Are there any insights that lead to negative growth? Justify with specific reason.
* **From the above observation i think Resort hotel might be little expensive as compared to city hotel, if that is true then resort hotel needs update the price or they can can add other offers with the hotel booking in order to attract more customers**  
* **city hotel can also provide more offers so that customers can do repeated booking**  





#### Chart -2 **Preferred Meal Type**

In [None]:
# Chart - 2 visualization code
#univariate analysis
#using seaborn countplot to plot Meal
sns.set_style('whitegrid')
plt.figure(figsize=(10,7))
sns.countplot(x=df1['meal'])
plt.xlabel('Meal Type',fontsize=20)
plt.title('Preferred Meal Type',fontsize=20)
plt.show()


In [None]:
#using pie chart to show percentage distribution
plt.figure(figsize=(7,7))
plt.pie(x=df1.meal.value_counts(),explode=[0,0,0,0],labels=['BB','SC','HB','FB'],autopct="%0.1f%%",shadow=True,textprops={'fontsize':13})
plt.legend(bbox_to_anchor=(1,1))
plt.title('Preferred Meal Type',fontsize=15)
plt.show()

##### 1. Why did you pick the specific chart?

**I picked up seaborn count plot and pie chart to show the distribution of meal type.Which one is mostly opted by the customers**

##### 2. What is/are the insight(s) found from the chart?

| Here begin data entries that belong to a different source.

/-
Copyright (c) 2026. All rights reserved.
Released under Apache 2.0 license as described in the file LICENSE.
-/
import Literature.NumberTheory.Automorphic.BrandtModuleRamifiedSignSpaceDimension
import HarnessLib

/-!
# The Hecke operators on the functions on `Cl_T(O)`: the Brandt matrices descend along `Cls O → Cl_T(O)`
# (Martin 2018, §3.3 (3.8): `M_0^{+_𝔐}(O) ≃ {φ : Cl_𝔐(O) → ℂ}` as Hecke modules)

[tag: quaternion_algebra] [tag: eichler_order] [tag: hecke_operator]

Topic `NumberTheory/Automorphic`. Lane `lit-hodgefound`, seat p12, gen 52 — sequel of `QuaternionicSIdealClasses.lean`
(`M^{+_T}(O)` = the pull-backs of the functions on `Cl_T(O)`, a Hecke submodule of `ℚ^{Cls O}`).

[Martin2018, §3.3]: "The description of the Jacquet–Langlands correspondence above tells us we have Hecke module
isomorphisms … we can view forms in `M_k^{+_𝔐}(O)` as certain functions on `Cl_S(O)`. In particular, for weight zero we
see that `M_0^{+_𝔐}(O) ≃ {φ : Cl_𝔐(O) → ℂ}` (3.8)." The Hecke structure transported to the functions on `Cl_T(O)` is made
explicit here: for a Brandt setup `S` (an Eichler order `O` of level `N⁺` in the definite quaternion algebra of
discriminant `N⁻` over `ℚ`), a finite `T` and `n ∈ ℕ`, the `T`-CLASS BRANDT MATRIX (DEFINITION `XiSetup.sClassMatrix`)

  `B_T(n)_{X,Y} = ∑_{c' ∈ Y} T(n)_{c,c'}`  (`c` any class in `X`; independent of the choice, §1)

satisfies

* §1 **`sClassMatrix_eq_sum`** (independence of the representative: `T(n)_{Φ c, c'} = T(n)_{c, Φ c'}` and `Φ` permutes `Y`),
  `sClassMatrix_nonneg`;
* §2 ★ **`mulVec_comp_sClassOf`** / **`map_mulVec_comp_sClassOf`** (`T(n)(g ∘ π) = (B_T(n) g) ∘ π` for `π : Cls O → Cl_T(O)`:
  the pull-back `g ↦ g ∘ π`, an isomorphism onto `M^{+_T}(O)`, intertwines `B_T(n)` and `T(n)`), `sum_sClassMatrix_eq`
  (row sums of `B_T(n)` = row sums of `T(n)`);
* §3 the algebra: `sClassMatrix_one` (`B_T(1) = 1`), **`sClassMatrix_mul_of_coprime`** (`B_T(mn) = B_T(m) B_T(n)`,
  `gcd(m,n) = 1`), `sClassMatrix_comm_of_coprime`, `sClassOf_atkinLehnerHom_of_subset`, ★ **`sClassMatrix_divisorOf_eq_one`** (`B_T(d_g) = 1` for `g` supported on
  the ramified primes in `T`: the ramified Hecke operators `T_𝔭`, `𝔭 ∈ S`, act trivially on `M^{+_S}(O)` — Martin's
  "`T_𝔭 φ = χ_𝔭 φ`" with `χ = +`), `sClassMatrix_ramified_eq_one` (`B_T(q) = 1`, `q ∈ T` ramified);
* §4 eigenvectors: **`mulVec_eq_smul_iff_comp_sClassOf`** (`B_T(n) g = λ g ⟺ T(n)(g ∘ π) = λ (g ∘ π)`: the eigenforms in
  `M^{+_T}(O)` are the pulled-back eigenvectors of the `B_T(n)`), `comp_sClassOf_mem_signSpace_one_and_eigen`.

## References

* [Martin2018] K. Martin, *Congruences for modular forms mod 2 and quaternionic `S`-ideal classes*, Canad. J. Math. 70
  (2018) (held: arXiv 1701.07864): §3.1 (Hecke operators on `M_k(O)`, Brandt matrices), §3.3 (3.7)–(3.8).
* [VignerasLNM800] M.-F. Vignéras, *Arithmétique des algèbres de quaternions*, LNM 800 (1980), Ch. III §5 exercice 5.8.
* [Voight2021] J. Voight, *Quaternion Algebras*, GTM 288 (2021): 41.2 (Brandt matrices), Cor. 41.4.10.

## Scope (honest)

Weight `0`, `F = ℚ`, Eichler level with the level involutions admitted. The matrix `B_T(n)` is defined through a chosen
representative of each `T`-class and proved independent of it. One definition, theorems otherwise; no named fact, no
instance.
-/

noncomputable section

open scoped Pointwise Matrix

namespace Literature.NumberTheory.Automorphic

namespace Brandt

variable {Nplus Nminus : ℕ} (S : XiSetup Nplus Nminus) (T : Finset ℕ)

/-! ## §1 The `T`-class Brandt matrices -/

open Classical in
/-- **The `T`-class Brandt matrix `B_T(n)_{X,Y} = ∑_{c' ∈ Y} T(n)_{c,c'}`** (`c` the chosen representative of `X`): the
Hecke operator `T(n)` of the Brandt module pushed down to the functions on Martin's `Cl_T(O)` along `Cls O → Cl_T(O)`.
[cite: Martin2018, §3.1 and §3.3 (3.8)] [cite: Voight2021, 41.2] -/
def XiSetup.sClassMatrix (T : Finset ℕ) [Fintype (ClassSet S.O)] (n : ℕ) : Matrix (S.SClassSet T) (S.SClassSet T) ℤ :=
  fun X Y => ∑ c' ∈ Finset.univ.filter (fun c' : ClassSet S.O => S.sClassOf T c' = Y),
    matrix S.O n (S.sClassOf_surjective T X).choose c'

variable [Fintype (ClassSet S.O)]

open Classical in
/-- Unfolding `B_T(n)` at the chosen representative. [cite: Martin2018, §3.3 (3.8)] -/
theorem XiSetup.sClassMatrix_apply (n : ℕ) (X Y : S.SClassSet T) :
    S.sClassMatrix T n X Y = ∑ c' ∈ Finset.univ.filter (fun c' : ClassSet S.O => S.sClassOf T c' = Y),
      matrix S.O n (S.sClassOf_surjective T X).choose c' :=
  rfl

open Classical in
/-- The block sum `∑_{c' ∈ Y} T(n)_{c,c'}` does not change when `c` is moved inside its `T`-class by `Φ_T(g)`
(`T(n)_{Φ c, c'} = T(n)_{c, Φ c'}` and `Φ` permutes `Y`). [cite: Voight2021, (41.3.5)] [cite: VignerasLNM800, Ch. III §5 exercice 5.8 (d)] -/
theorem XiSetup.sum_filter_matrix_atkinLehnerHom (n : ℕ) (g : T → Multiplicative (ZMod 2)) (c : ClassSet S.O)
    (Y : S.SClassSet T) :
    ∑ c' ∈ Finset.univ.filter (fun c' : ClassSet S.O => S.sClassOf T c' = Y), matrix S.O n (S.atkinLehnerHom T g c) c' =
      ∑ c' ∈ Finset.univ.filter (fun c' : ClassSet S.O => S.sClassOf T c' = Y), matrix S.O n c c' := by
  rw [Finset.sum_filter, Finset.sum_filter]
  -- reindex the right-hand side by the involution `Φ_T(g)`
  have hperm := Fintype.sum_equiv (S.atkinLehnerHom T g)
    (fun c' => if S.sClassOf T (S.atkinLehnerHom T g c') = Y then matrix S.O n c (S.atkinLehnerHom T g c') else 0)
    (fun c' => if S.sClassOf T c' = Y then matrix S.O n c c' else 0) (fun _ => rfl)
  rw [← hperm]
  refine Finset.sum_congr rfl fun c' _ => ?_
  rw [S.sClassOf_atkinLehnerHom]
  split_ifs
  · -- `T(n)_{Φ c, c'} = T(n)_{Φ c, Φ (Φ c')} = T(n)_{c, Φ c'}`
    conv_lhs => rw [← S.atkinLehnerHom_atkinLehnerHom T g c']
    exact S.matrix_apply_atkinLehnerHom_atkinLehnerHom T g n c (S.atkinLehnerHom T g c')
  · rfl

open Classical in
/-- **`B_T(n)_{X,Y} = ∑_{c' ∈ Y} T(n)_{c,c'}` for EVERY `c ∈ X`** (independence of the representative).
[cite: Martin2018, §3.3 (3.8)] [cite: Voight2021, (41.3.5)] -/
theorem XiSetup.sClassMatrix_eq_sum (n : ℕ) {c : ClassSet S.O} {X : S.SClassSet T} (hc : S.sClassOf T c = X)
    (Y : S.SClassSet T) :
    S.sClassMatrix T n X Y = ∑ c' ∈ Finset.univ.filter (fun c' : ClassSet S.O => S.sClassOf T c' = Y), matrix S.O n c c' := by
  rw [S.sClassMatrix_apply]
  have hρ : S.sClassOf T (S.sClassOf_surjective T X).choose = X := (S.sClassOf_surjective T X).choose_spec
  -- the chosen representative is `Φ_T(g) c` for some `g`
  obtain ⟨g, hg⟩ := (S.sClassOf_eq_sClassOf_iff_exists_atkinLehnerHom T c _).mp (hc.trans hρ.symm)
  rw [← hg]
  exact S.sum_filter_matrix_atkinLehnerHom T n g c Y

/-- `B_T(n)` has nonnegative entries. [cite: Voight2021, 41.2] -/
theorem XiSetup.sClassMatrix_nonneg (n : ℕ) (X Y : S.SClassSet T) : 0 ≤ S.sClassMatrix T n X Y := by
  classical
  rw [S.sClassMatrix_apply]
  exact Finset.sum_nonneg fun c' _ => by
    rw [matrix, Matrix.of_apply]
    exact Nat.cast_nonneg _

/-! ## §2 `T(n) (g ∘ π) = (B_T(n) g) ∘ π` -/

/-- **`T(n)(g ∘ π) = (B_T(n) g) ∘ π`** for `π : Cls O → Cl_T(O)` and every `g : Cl_T(O) → ℤ`: the Brandt matrices act on
the pulled-back `T`-class functions through the `T`-class Brandt matrices. [cite: Martin2018, §3.3 (3.8)] [cite: Voight2021, Cor. 41.4.10] -/
theorem XiSetup.mulVec_comp_sClassOf [Fintype (S.SClassSet T)] (n : ℕ) (g : S.SClassSet T → ℤ) :
    matrix S.O n *ᵥ (g ∘ S.sClassOf T) = (S.sClassMatrix T n *ᵥ g) ∘ S.sClassOf T := by
  classical
  funext c
  rw [Function.comp_apply, Matrix.mulVec, Matrix.mulVec, dotProduct, dotProduct]
  -- group the classes `c'` by their `T`-class
  rw [← Finset.sum_fiberwise Finset.univ (S.sClassOf T) fun c' => matrix S.O n c c' * (g ∘ S.sClassOf T) c']
  refine Finset.sum_congr rfl fun Y _ => ?_
  rw [S.sClassMatrix_eq_sum T n rfl Y, Finset.sum_mul]
  refine Finset.sum_congr rfl fun c' hc' => ?_
  rw [Function.comp_apply, (Finset.mem_filter.mp hc').2]

/-- The same over `ℚ`. [cite: Martin2018, §3.3 (3.8)] -/
theorem XiSetup.map_mulVec_comp_sClassOf [Fintype (S.SClassSet T)] (n : ℕ) (g : S.SClassSet T → ℚ) :
    (matrix S.O n).map (Int.cast : ℤ → ℚ) *ᵥ (g ∘ S.sClassOf T) =
      ((S.sClassMatrix T n).map (Int.cast : ℤ → ℚ) *ᵥ g) ∘ S.sClassOf T := by
  classical
  funext c
  rw [Function.comp_apply, Matrix.mulVec, Matrix.mulVec, dotProduct, dotProduct]
  rw [← Finset.sum_fiberwise Finset.univ (S.sClassOf T)
    fun c' => (matrix S.O n).map (Int.cast : ℤ → ℚ) c c' * (g ∘ S.sClassOf T) c']
  refine Finset.sum_congr rfl fun Y _ => ?_
  rw [Matrix.map_apply, S.sClassMatrix_eq_sum T n rfl Y, Int.cast_sum, Finset.sum_mul]
  refine Finset.sum_congr rfl fun c' hc' => ?_
  rw [Matrix.map_apply, Function.comp_apply, (Finset.mem_filter.mp hc').2]

/-- **Row sums: `∑_Y B_T(n)_{X,Y} = ∑_{c'} T(n)_{c,c'}`** (`c ∈ X`; the degree of `T(n)`). [cite: Voight2021, 41.2] -/
theorem XiSetup.sum_sClassMatrix_eq [Fintype (S.SClassSet T)] (n : ℕ) {c : ClassSet S.O} {X : S.SClassSet T}
    (hc : S.sClassOf T c = X) : ∑ Y, S.sClassMatrix T n X Y = ∑ c', matrix S.O n c c' := by
  classical
  rw [← Finset.sum_fiberwise Finset.univ (S.sClassOf T) fun c' => matrix S.O n c c']
  exact Finset.sum_congr rfl fun Y _ => S.sClassMatrix_eq_sum T n hc Y

/-! ## §3 The algebra of the `B_T(n)` -/

omit [Fintype (ClassSet S.O)] in
/-- Two matrices on `Cl_T(O)` agree if they act identically on the pulled-back functions. [folklore] -/
private theorem sClassMatrix_ext [Fintype (S.SClassSet T)] {B C : Matrix (S.SClassSet T) (S.SClassSet T) ℤ}
    (h : ∀ g : S.SClassSet T → ℤ, (B *ᵥ g) ∘ S.sClassOf T = (C *ᵥ g) ∘ S.sClassOf T) : B = C := by
  refine Matrix.ext_iff_mulVec.mpr fun g => ?_
  funext X
  obtain ⟨c, rfl⟩ := S.sClassOf_surjective T X
  exact congrFun (h g) c

/-- **`B_T(1) = 1`.** [cite: Voight2021, 41.2] -/
theorem XiSetup.sClassMatrix_one [Fintype (S.SClassSet T)] [DecidableEq (S.SClassSet T)] [DecidableEq (ClassSet S.O)] :
    S.sClassMatrix T 1 = 1 := by
  refine sClassMatrix_ext S T fun g => ?_
  rw [← S.mulVec_comp_sClassOf T 1 g, Brandt.matrix_one S.O, Matrix.one_mulVec, Matrix.one_mulVec]

/-- **`B_T(mn) = B_T(m) B_T(n)` for coprime `m, n`** (from `T(mn) = T(m) T(n)` and the intertwining).
[cite: VignerasLNM800, Ch. III §5 exercice 5.8 (c)] [cite: Martin2018, §3.1] -/
theorem XiSetup.sClassMatrix_mul_of_coprime [Fintype (S.SClassSet T)] {m n : ℕ} (hmn : Nat.Coprime m n) :
    S.sClassMatrix T (m * n) = S.sClassMatrix T m * S.sClassMatrix T n := by
  refine sClassMatrix_ext S T fun g => ?_
  rw [← S.mulVec_comp_sClassOf T (m * n) g, S.matrix_mul_of_coprime hmn, ← Matrix.mulVec_mulVec,
    ← Matrix.mulVec_mulVec, S.mulVec_comp_sClassOf T n g, S.mulVec_comp_sClassOf T m]

/-- `B_T(m) B_T(n) = B_T(n) B_T(m)` for coprime `m, n`. [cite: VignerasLNM800, Ch. III §5 exercice 5.8 (c)–(d)] -/
theorem XiSetup.sClassMatrix_comm_of_coprime [Fintype (S.SClassSet T)] {m n : ℕ} (hmn : Nat.Coprime m n) :
    S.sClassMatrix T m * S.sClassMatrix T n = S.sClassMatrix T n * S.sClassMatrix T m := by
  rw [← S.sClassMatrix_mul_of_coprime T hmn, mul_comm, S.sClassMatrix_mul_of_coprime T hmn.symm]

omit [Fintype (ClassSet S.O)] in
/-- `Φ_{T'}(g)` does not change the `T`-class when `T' ⊆ T`. [cite: Martin2018, §4.4] -/
theorem XiSetup.sClassOf_atkinLehnerHom_of_subset {T' : Finset ℕ} (hT'T : T' ⊆ T) (g : T' → Multiplicative (ZMod 2))
    (c : ClassSet S.O) : S.sClassOf T (S.atkinLehnerHom T' g c) = S.sClassOf T c :=
  (S.sClassOf_eq_sClassOf_iff T _ _).mpr
    (S.sClassSetoid_mono hT'T ((S.sClassOf_eq_sClassOf_iff T' _ _).mp (S.sClassOf_atkinLehnerHom T' g c)))

/-- **`B_T(d_g) = 1` when `T' ⊆ T` consists of ramified primes and `g ∈ (ℤ/2ℤ)^{T'}`**: the Brandt matrices at the
divisors of `N⁻` supported in `T` act trivially on the `T`-class functions (Martin: `T_𝔭 φ = +φ` on `M^{+_𝔐}(O)` for
`𝔭 ∣ 𝔐`). [cite: Martin2018, §3.3 (`M_k^χ(O)`, `T_𝔭 φ = χ_𝔭 φ`) and §4.1] -/
theorem XiSetup.sClassMatrix_divisorOf_eq_one [DecidableEq (S.SClassSet T)] {T' : Finset ℕ}
    (hT' : T' ⊆ Nminus.primeFactors) (hT'T : T' ⊆ T) (g : T' → Multiplicative (ZMod 2)) :
    S.sClassMatrix T (divisorOf T' g) = 1 := by
  classical
  ext X Y
  obtain ⟨c, rfl⟩ := S.sClassOf_surjective T X
  rw [S.sClassMatrix_eq_sum T _ rfl Y, Matrix.one_apply]
  simp_rw [S.matrix_divisorOf_apply hT' g]
  have hiff : ∀ c' : ClassSet S.O, (c = S.atkinLehnerHom T' g c') ↔ (S.atkinLehnerHom T' g c = c') := fun c' =>
    ⟨fun h => by rw [h, S.atkinLehnerHom_atkinLehnerHom], fun h => by rw [← h, S.atkinLehnerHom_atkinLehnerHom]⟩
  simp_rw [hiff]
  rw [Finset.sum_ite_eq]
  simp only [Finset.mem_filter, Finset.mem_univ, true_and, S.sClassOf_atkinLehnerHom_of_subset T hT'T g c]

/-- **`B_T(q) = 1` for a ramified prime `q ∈ T`** (`T(q)` is the permutation matrix of `W_{q⁻}`, which fixes every
`T`-class). [cite: Martin2018, §3.3 and §4.1] [cite: VignerasLNM800, Ch. III §5 exercice 5.8 (b)] -/
theorem XiSetup.sClassMatrix_ramified_eq_one [DecidableEq (S.SClassSet T)] {q : ℕ} [Fact q.Prime] (hq : q ∣ Nminus)
    (hqT : q ∈ T) : S.sClassMatrix T q = 1 := by
  classical
  ext X Y
  obtain ⟨c, rfl⟩ := S.sClassOf_surjective T X
  rw [S.sClassMatrix_eq_sum T _ rfl Y, Matrix.one_apply]
  simp_rw [S.matrix_ramified_apply_of_dvd hq]
  have hiff : ∀ c' : ClassSet S.O, (c = S.wMinus q hq c') ↔ (S.wMinus q hq c = c') := fun c' =>
    ⟨fun h => by rw [h, S.wMinus_wMinus], fun h => by rw [← h, S.wMinus_wMinus]⟩
  simp_rw [hiff]
  rw [Finset.sum_ite_eq]
  have hclass : S.sClassOf T (S.wMinus q hq c) = S.sClassOf T c := by
    rw [← S.atkinLehner_of_dvd hq]; exact S.sClassOf_atkinLehner_of_mem T hqT c
  simp only [Finset.mem_filter, Finset.mem_univ, true_and, hclass]

/-! ## §4 Eigenvectors -/

/-- **`B_T(n) g = μ g ⟺ T(n)(g ∘ π) = μ (g ∘ π)`**: the eigenvectors of the Brandt matrices inside `M^{+_T}(O)` are exactly
the pull-backs of the eigenvectors of the `T`-class Brandt matrices. [cite: Martin2018, §3.3 (3.7)–(3.8)] -/
theorem XiSetup.mulVec_eq_smul_iff_comp_sClassOf [Fintype (S.SClassSet T)] (n : ℕ) (g : S.SClassSet T → ℚ) (μ : ℚ) :
    (S.sClassMatrix T n).map (Int.cast : ℤ → ℚ) *ᵥ g = μ • g ↔
      (matrix S.O n).map (Int.cast : ℤ → ℚ) *ᵥ (g ∘ S.sClassOf T) = μ • (g ∘ S.sClassOf T) := by
  rw [S.map_mulVec_comp_sClassOf]
  constructor
  · intro h; rw [h]; rfl
  · intro h
    funext X
    obtain ⟨c, rfl⟩ := S.sClassOf_surjective T X
    have := congrFun h c
    rw [Function.comp_apply, Pi.smul_apply, Function.comp_apply] at this
    rw [Pi.smul_apply]
    exact this

/-- A simultaneous eigenvector `g` of the `B_T(n)` pulls back to a form `g ∘ π ∈ M^{+_T}(O)` which is a simultaneous
eigenvector of the `T(n)` with the same eigenvalues. [cite: Martin2018, §3.3 (3.7)–(3.8)] -/
theorem XiSetup.comp_sClassOf_mem_signSpace_one_and_eigen [Fintype (S.SClassSet T)] {g : S.SClassSet T → ℚ} {μ : ℕ → ℚ}
    (h : ∀ n, (S.sClassMatrix T n).map (Int.cast : ℤ → ℚ) *ᵥ g = μ n • g) :
    g ∘ S.sClassOf T ∈ S.signSpace T 1 ∧
      ∀ n, (matrix S.O n).map (Int.cast : ℤ → ℚ) *ᵥ (g ∘ S.sClassOf T) = μ n • (g ∘ S.sClassOf T) :=
  ⟨(S.mem_signSpace_one_iff_exists_comp_sClassOf T _).mpr ⟨g, rfl⟩,
    fun n => (S.mulVec_eq_smul_iff_comp_sClassOf T n g (μ n)).mp (h n)⟩

end Brandt

end Literature.NumberTheory.Automorphic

**As i picked up countplot and pie chart.It showed that Bed & Breakfast is moslty opted by the customers in the hotel and around 78% of the customers has opted this meal**

##### 3. Will the gained insights help creating a positive business impact?
Are there any insights that lead to negative growth? Justify with specific reason.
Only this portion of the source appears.